Man hatte in der Familie das von einer Sozialbetreuerin
empfohlene salzburgische Saalfelden,
wo er sich erholen sollte, mit dem thüringischen Saalfeld
verwechselt. Die in Saalfeld gemachten traumatischen Erfahrungen
beschrieb Bernhard in seiner Autobiografie. Ab 1943 war er im
NS-Internat „Johanneum“ in Salzburg untergebracht.

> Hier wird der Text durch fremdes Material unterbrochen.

/-- **Validation `(a,b) = (−1,3)`, `τ = i`: `(A(i), ι)` has exactly `4` automorphisms** (`{±1, ±ρ_r(R_i)}`; g27-#1
`natCard_units_neg_one_three_I`, g18-#4 `automorphisms_I_neg_one_three`). [cite: KudlaRapoportYang2006, §3.2 Prop. 3.2.1 (proof) p. 48] [cite: Lang1982AbelianFunctions, Ch. IX §4 (the example `((−1, 3)_ℚ, ρ, 𝔬, (i, 1))`)] -/
theorem ncard_setOf_addEquiv_neg_one_three_I :
    {e : ComplexTorus (period (-1) 3 (by norm_num) (by norm_num) UpperHalfPlane.I.coe_im_pos.ne') ≃+
        ComplexTorus (period (-1) 3 (by norm_num) (by norm_num) UpperHalfPlane.I.coe_im_pos.ne') |
        ContMDiff 𝓘(ℂ, Fin 2 → ℂ) 𝓘(ℂ, Fin 2 → ℂ) ω e ∧ ContMDiff 𝓘(ℂ, Fin 2 → ℂ) 𝓘(ℂ, Fin 2 → ℂ) ω e.symm ∧
        ∀ m : Fin 4 → ℤ, ∀ t, e (mapMatrix (period (-1) 3 (by norm_num) (by norm_num) UpperHalfPlane.I.coe_im_pos.ne')
          (period (-1) 3 (by norm_num) (by norm_num) UpperHalfPlane.I.coe_im_pos.ne') (lmulInt (-1) 3 m) t) =
          mapMatrix (period (-1) 3 (by norm_num) (by norm_num) UpperHalfPlane.I.coe_im_pos.ne')
          (period (-1) 3 (by norm_num) (by norm_num) UpperHalfPlane.I.coe_im_pos.ne') (lmulInt (-1) 3 m) (e t)}.ncard = 4 := by
  exact (ncard_setOf_addEquiv_eq_four_iff_exists_smul_eq (a := -1) (b := 3) (by norm_num) (by norm_num)
    UpperHalfPlane.I).2 exists_unitGroup_smul_I_neg_one_three

end QuaternionType

end Literature.Geometry.Kaehler.ComplexTorus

Hier ermöglichte ihm sein Großvater Violinunterricht bei Georg
Steiner, einem Mitglied des Mozarteum-Quartetts. Nach
schweren Bombenangriffen auf Salzburg kehrte er zunächst nach
Traunstein zurück, erst nach Kriegsende 1945 besuchte er wieder
das mittlerweile wie vor 1938 katholische „Johanneum“.
Nach 1945
1946 übersiedelte die ganze Familie
von Traunstein in den Salzburger Stadtteil Aiglhof in
die Radetzkystraße 47. Der Großvater setzte sich nachhaltig für
eine künstlerische Ausbildung Bernhards ein. 1946 endete seine
Schullaufbahn im Salzburger Humanistischen
Gymnasium; Bernhard brach die
Schule freiwillig ab und absolvierte von 1947 an eine Lehre als
Einzelhandelskaufmann in dem im Keller gelegenen Kolonialwarenladen von
Karl Podlaha in der Salzburger Scherzhauserfeldsiedlung,
einer Armensiedlung. Heute ist der Gang, wo der Laden lag,
nach Thomas Bernhard benannt. Er schilderte die Zeit seiner
kaufmännischen Ausbildung in Salzburg im autobiografischen Text Der
Keller, erschienen im Jahr 1976. Er ging damals, wie er
schrieb, „in die entgegengesetzte Richtung“. In seiner
Autobiografie bezeichnete er später die Institution „Schule“ als
„Geistesvernichtungsanstalt“.
Im Jänner 1949
bekam Thomas Bernhard eine tuberkulöse,
nasse Rippenfellentzündung,
die ihn beinahe das Leben kostete. Der geliebte Großvater lag
zur selben Zeit im St.-Johann-Spital und starb im Februar an
akutem Nierenversagen. Die Mutter starb im Herbst 1950 an Krebs.